Ein besonderer Gast sitzt in der ersten Reihe. Die 83-jährige Yvonne Koch war zur selben Zeit wie Anne Frank im KZ in Bergen-Belsen und folgt seit einigen Jahren der Einladung der Schule.

„Im März 1945 ist sie mit 15 Jahren im KZ gestorben“, erinnert der Lehrer Marcel Strack. Man wolle keine laute Geburtstagsparty feiern. Die Fünftklässler sollten ruhig und aufmerksam folgen, was die Neuntklässler Laura, Gina, Torben und Lara vorbereitet haben. Tatsächlich ist es mucksmäuschenstill, als Laura Auszüge aus dem Buch zu lesen beginnt. „In der Schule musste sie Aufsätze über sich als unverbesserliche Schwatzliese schreiben“, erfährt man über die Zeit vor der Judenverfolgung im Dritten Reich. Sie habe mit 13 ein Tagebuch bekommen, in dem sie notierte, was sie erlebte und berührte. In kurzen Auszügen lesen die Schüler darüber, wie Anne Frank es empfand, zwei Jahre in einem Versteck leben zu müssen. Wie sie dort den „Zug zum Tod“ anderer Juden erlebte. Aber auch, dass sie ein ganz normaler Teenager war, mit einem Freund namens Peter und Träumen. In ihrem Tagebuch sprach sie sich immer wieder Mut zu und wollte im Leben etwas bewegen.

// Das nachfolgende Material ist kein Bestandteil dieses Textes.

import Summits.AtomisticToContinuum.Crystallization.Theorems.FreeSplittingCertificatesStrictSplittingRuleFarPencilWeighted

/-!
# `StrictSplittingRule` (stmt-AtomisticToContinuum-12560): the weighted far pencil WITHOUT compact support — integrability form

Route `FreeSplittingCertificates`, crux r3 `StrictSplittingRule` (H12⋆ = `stub_coreJointCoercive`), unit b2b-freesplit-B gen 11.
VALUE = the form of `farPencil_weighted_integral_le` (`…FarPencilWeighted`, which assumes `HasCompactSupport v`) that the far field of the
H12⋆ architecture actually needs: outside the support of the lattice displacement the co-rotated far field is AFFINE
(`v = −u_P − W(y − y_P)`, HOME FAR-LEMMA-SPEC §7 (f)(iv), CERT §18 (5)), hence NOT compactly supported; its weighted densities are still
integrable (`|x|⁻⁵ … |x|⁻⁶` decay).  Here the weighted chain of `…FarPencilWeighted` is re-run under exactly the hypotheses it uses:

* `integral_sq_mul_fpFluxDeriv_of_integrable`: `∫ Φⱼ·∂ⱼ(χ²) = −∫ χ²·∂ⱼΦⱼ` from integrability of `χ²∂ⱼΦⱼ`, `Φⱼ∂ⱼ(χ²)`, `Φⱼχ²` alone;
* `integral_sq_mul_fpDivFlux_of_integrable`: `∫ χ²·div Φ = −∫ 2χ⟪∇χ, Φ⟫`;
* **`farPencil_weighted_integral_le_of_integrable`**: for `v ∈ C²`, `χ ∈ C²` with `0 ∉ tsupport χ` and the weighted densities integrable,
  `∫ χ²·Num ≤ (17/200)·∫ χ²·Den + (1/18)·∫ 2χ⟪∇χ, Φ⟫`.
No condition on `v` at the reference site (every integrand carries `χ` or `χ²`, which vanish near `0`), no compact support.
HONEST FRAMING: theorem about test fields and a weight; the verification of the integrability hypotheses for the affine-tail class is a separate
file; the lattice→continuum transfer and the near certificate are untouched; NOT a proof of H12⋆, NOT summit progress.
-/

noncomputable section

open MeasureTheory Topology Filter

namespace Summit.AtomisticToContinuum.Crystallization.Theorems.StrictSplittingRuleBirth

variable {v : (Fin 3 → ℝ) → (Fin 3 → ℝ)} {χ : (Fin 3 → ℝ) → ℝ}

/-- **`∫ Φⱼ·∂ⱼ(χ²) = −∫ χ²·∂ⱼΦⱼ`** from integrability alone (integration by parts for line derivatives, weight `g = χ²`;
the line derivative of `Φⱼ` is needed only on `tsupport χ² ∌ 0`). -/
theorem integral_sq_mul_fpFluxDeriv_of_integrable (hv : ContDiff ℝ 2 v) (hχ : ContDiff ℝ 2 χ)
    (hχ0 : (0 : Fin 3 → ℝ) ∉ tsupport χ) (j : Fin 3)
    (i1 : Integrable fun y => fpFluxDeriv v y j j * χ y ^ 2)
    (i2 : Integrable fun y => fpFlux v y j * (2 * χ y * fpGradS χ y j))
    (i3 : Integrable fun y => fpFlux v y j * χ y ^ 2) :
    ∫ y, fpFlux v y j * (2 * χ y * fpGradS χ y j) = - ∫ y, fpFluxDeriv v y j j * χ y ^ 2 := by
  have h1 : ContDiff ℝ 1 (fderiv ℝ v) := hv.fderiv_right (by norm_num)
  have h := integral_bilinear_hasLineDerivAt_right_eq_neg_left_of_integrable
    (μ := (volume : Measure (Fin 3 → ℝ))) (B := ContinuousLinearMap.mul ℝ ℝ) (v := fpE j)
    (f := fun z => fpFlux v z j) (f' := fun y => fpFluxDeriv v y j j)
    (g := fun y => χ y ^ 2) (g' := fun y => 2 * χ y * fpGradS χ y j)
    (by simpa using i1) (by simpa using i2) (by simpa using i3)
    (fun y hy => by
      have hy0 : y ≠ 0 := by
        rintro rfl
        exact hχ0 ((tsupport_mul_subset_left (f := χ) (g := χ)) (by simpa [sq] using hy))
      exact hasLineDerivAt_fpFlux hy0 (hv.differentiable (by simp) y) (h1.differentiable (by simp) y) j j)
    (fun y _ => hasLineDerivAt_sq hχ y j)
  simpa using h

/-- Pointwise: `χ²·fpDivFlux = Σⱼ χ²·∂ⱼΦⱼ` (trace identity at `y ≠ 0` for a `C²` field; both sides vanish where `χ = 0`, in particular at `0`). -/
theorem sq_mul_fpDivFlux_eq (hv : ContDiff ℝ 2 v) (hχ0 : (0 : Fin 3 → ℝ) ∉ tsupport χ) (y : Fin 3 → ℝ) :
    χ y ^ 2 * fpDivFlux y (v y) (fpGrad v y) =
      fpFluxDeriv v y 0 0 * χ y ^ 2 + fpFluxDeriv v y 1 1 * χ y ^ 2 + fpFluxDeriv v y 2 2 * χ y ^ 2 := by
  by_cases hy : y = 0
  · subst hy
    simp [image_eq_zero_of_notMem_tsupport hχ0]
  · rw [← sum_fpFluxDeriv_eq_fpDivFlux_of_contDiffAt v hy hv.contDiffAt]; ring

/-- `χ²·fpDivFlux` is integrable when the three `χ²·∂ⱼΦⱼ` are. -/
theorem integrable_sq_mul_fpDivFlux_of_integrable (hv : ContDiff ℝ 2 v) (hχ0 : (0 : Fin 3 → ℝ) ∉ tsupport χ)
    (i1 : ∀ j : Fin 3, Integrable fun y => fpFluxDeriv v y j j * χ y ^ 2) :
    Integrable fun y => χ y ^ 2 * fpDivFlux y (v y) (fpGrad v y) := by
  have h : (fun y => χ y ^ 2 * fpDivFlux y (v y) (fpGrad v y)) =
      fun y => fpFluxDeriv v y 0 0 * χ y ^ 2 + fpFluxDeriv v y 1 1 * χ y ^ 2 + fpFluxDeriv v y 2 2 * χ y ^ 2 :=
    funext (sq_mul_fpDivFlux_eq hv hχ0)
  rw [h]
  exact ((i1 0).add (i1 1)).add (i1 2)

/-- **`∫ χ²·div Φ = −∫ 2χ·⟪∇χ, Φ⟫`** from integrability alone. -/
theorem integral_sq_mul_fpDivFlux_of_integrable (hv : ContDiff ℝ 2 v) (hχ : ContDiff ℝ 2 χ)
    (hχ0 : (0 : Fin 3 → ℝ) ∉ tsupport χ)
    (i1 : ∀ j : Fin 3, Integrable fun y => fpFluxDeriv v y j j * χ y ^ 2)
    (i2 : ∀ j : Fin 3, Integrable fun y => fpFlux v y j * (2 * χ y * fpGradS χ y j))
    (i3 : ∀ j : Fin 3, Integrable fun y => fpFlux v y j * χ y ^ 2) :
    ∫ y, χ y ^ 2 * fpDivFlux y (v y) (fpGrad v y) = - ∫ y, 2 * χ y * fpFluxDotGrad v χ y := by
  have hpt' : ∀ y, 2 * χ y * fpFluxDotGrad v χ y =
      fpFlux v y 0 * (2 * χ y * fpGradS χ y 0) + fpFlux v y 1 * (2 * χ y * fpGradS χ y 1) +
        fpFlux v y 2 * (2 * χ y * fpGradS χ y 2) := by
    intro y; unfold fpFluxDotGrad; ring
  simp_rw [sq_mul_fpDivFlux_eq hv hχ0, hpt']
  have e1 : ∫ y, (fpFluxDeriv v y 0 0 * χ y ^ 2 + fpFluxDeriv v y 1 1 * χ y ^ 2 + fpFluxDeriv v y 2 2 * χ y ^ 2) =
      (∫ y, (fpFluxDeriv v y 0 0 * χ y ^ 2 + fpFluxDeriv v y 1 1 * χ y ^ 2)) + ∫ y, fpFluxDeriv v y 2 2 * χ y ^ 2 :=
    integral_add ((i1 0).add (i1 1)) (i1 2)
  have e2 : ∫ y, (fpFluxDeriv v y 0 0 * χ y ^ 2 + fpFluxDeriv v y 1 1 * χ y ^ 2) =
      (∫ y, fpFluxDeriv v y 0 0 * χ y ^ 2) + ∫ y, fpFluxDeriv v y 1 1 * χ y ^ 2 := integral_add (i1 0) (i1 1)
  have e3 : ∫ y, (fpFlux v y 0 * (2 * χ y * fpGradS χ y 0) + fpFlux v y 1 * (2 * χ y * fpGradS χ y 1) +
      fpFlux v y 2 * (2 * χ y * fpGradS χ y 2)) =
      (∫ y, (fpFlux v y 0 * (2 * χ y * fpGradS χ y 0) + fpFlux v y 1 * (2 * χ y * fpGradS χ y 1))) +
        ∫ y, fpFlux v y 2 * (2 * χ y * fpGradS χ y 2) := integral_add ((i2 0).add (i2 1)) (i2 2)
  have e4 : ∫ y, (fpFlux v y 0 * (2 * χ y * fpGradS χ y 0) + fpFlux v y 1 * (2 * χ y * fpGradS χ y 1)) =
      (∫ y, fpFlux v y 0 * (2 * χ y * fpGradS χ y 0)) + ∫ y, fpFlux v y 1 * (2 * χ y * fpGradS χ y 1) :=
    integral_add (i2 0) (i2 1)
  rw [e1, e2, e3, e4, integral_sq_mul_fpFluxDeriv_of_integrable hv hχ hχ0 0 (i1 0) (i2 0) (i3 0),
    integral_sq_mul_fpFluxDeriv_of_integrable hv hχ hχ0 1 (i1 1) (i2 1) (i3 1),
    integral_sq_mul_fpFluxDeriv_of_integrable hv hχ hχ0 2 (i1 2) (i2 2) (i3 2)]
  ring

/-- **THE WEIGHTED CONTINUUM FAR PENCIL, INTEGRABILITY FORM.**  For every `C²` vector field `v : ℝ³ → ℝ³` (no support condition, no condition at
the reference site) and every `C²` weight `χ` with `0 ∉ tsupport χ`, if the weighted densities `χ²·Num`, `χ²·Den`, `χ²·∂ⱼΦⱼ`, `Φⱼ·∂ⱼ(χ²)`, `Φⱼ·χ²`
are integrable, then
`∫ χ²·Num(x, v, ∇v) ≤ (17/200)·∫ χ²·Den(x, ∇v) + (1/18)·∫ 2χ⟪∇χ, Φ⟫`.
Covers the affine-tailed far field of the architecture once its decay is checked.  NOT a proof of H12⋆, NOT summit progress. -/
theorem farPencil_weighted_integral_le_of_integrable (hv : ContDiff ℝ 2 v) (hχ : ContDiff ℝ 2 χ)
    (hχ0 : (0 : Fin 3 → ℝ) ∉ tsupport χ)
    (iN : Integrable fun y => χ y ^ 2 * fpNum y (v y) (fpGrad v y))
    (iD : Integrable fun y => χ y ^ 2 * fpDen y (fpGrad v y))
    (i1 : ∀ j : Fin 3, Integrable fun y => fpFluxDeriv v y j j * χ y ^ 2)
    (i2 : ∀ j : Fin 3, Integrable fun y => fpFlux v y j * (2 * χ y * fpGradS χ y j))
    (i3 : ∀ j : Fin 3, Integrable fun y => fpFlux v y j * χ y ^ 2) :
    ∫ x, χ x ^ 2 * fpNum x (v x) (fpGrad v x) ≤
      17 / 200 * (∫ x, χ x ^ 2 * fpDen x (fpGrad v x)) + 1 / 18 * ∫ x, 2 * χ x * fpFluxDotGrad v χ x := by
  have iΦ := integrable_sq_mul_fpDivFlux_of_integrable hv hχ0 i1
  have hpt : ∀ x, χ x ^ 2 * fpNum x (v x) (fpGrad v x) + 1 / 18 * (χ x ^ 2 * fpDivFlux x (v x) (fpGrad v x)) ≤
      17 / 200 * (χ x ^ 2 * fpDen x (fpGrad v x)) := by
    intro x
    have h := mul_le_mul_of_nonneg_left (farPencil_pointwise_le' x (v x) (fpGrad v x)) (sq_nonneg (χ x))
    nlinarith [h]
  have h1 : (∫ x, χ x ^ 2 * fpNum x (v x) (fpGrad v x)) + 1 / 18 * ∫ x, χ x ^ 2 * fpDivFlux x (v x) (fpGrad v x) ≤
      17 / 200 * ∫ x, χ x ^ 2 * fpDen x (fpGrad v x) := by
    rw [← integral_const_mul, ← integral_add iN (iΦ.const_mul _), ← integral_const_mul]
    exact integral_mono (iN.add (iΦ.const_mul _)) (iD.const_mul _) hpt
  rw [integral_sq_mul_fpDivFlux_of_integrable hv hχ hχ0 i1 i2 i3] at h1
  linarith

/-- The compactly supported theorem `farPencil_weighted_integral_le` is the special case in which the five integrability hypotheses are
discharged by `HasCompactSupport v` (consistency check of the interface; the two statements agree verbatim). -/
example (hv : ContDiff ℝ 2 v) (hc : HasCompactSupport v) (hχ : ContDiff ℝ 2 χ) (hχ0 : (0 : Fin 3 → ℝ) ∉ tsupport χ) :
    ∫ x, χ x ^ 2 * fpNum x (v x) (fpGrad v x) ≤
      17 / 200 * (∫ x, χ x ^ 2 * fpDen x (fpGrad v x)) + 1 / 18 * ∫ x, 2 * χ x * fpFluxDotGrad v χ x :=
  farPencil_weighted_integral_le_of_integrable hv hχ hχ0 (integrable_sq_mul_fpNum hv hc hχ hχ0)
    (integrable_cut_receipts hv hc hχ hχ0) (integrable_sq_mul_fpFluxDeriv hv hc hχ hχ0)
    (integrable_fpFlux_mul_grad_sq hv hc hχ hχ0) (integrable_fpFlux_mul_sq hv hc hχ hχ0)

end Summit.AtomisticToContinuum.Crystallization.Theorems.StrictSplittingRuleBirth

Was sie nicht mehr direkt konnte, soll ihr Tagebuch bewirken. „Man prügelt heute viel zu leicht aufeinander ein“, erklärt Strack nach der Lesung, so erlebe man aktuell die Aggressionen unter Fußballfans. „Ihr seid die Zukunft“, wendet sich Strack an die Schüler, man strebe an der Schule ein friedliches Miteinander an. Ehrengast Yvonne Koch besucht am Folgetag die neunte Klassenstufe, um von ihrer Zeit in Bergen-Belsen zu berichten. „Die schlechteste Demokratie ist besser als diese Zeit damals“, erklärt sie nach der Feier.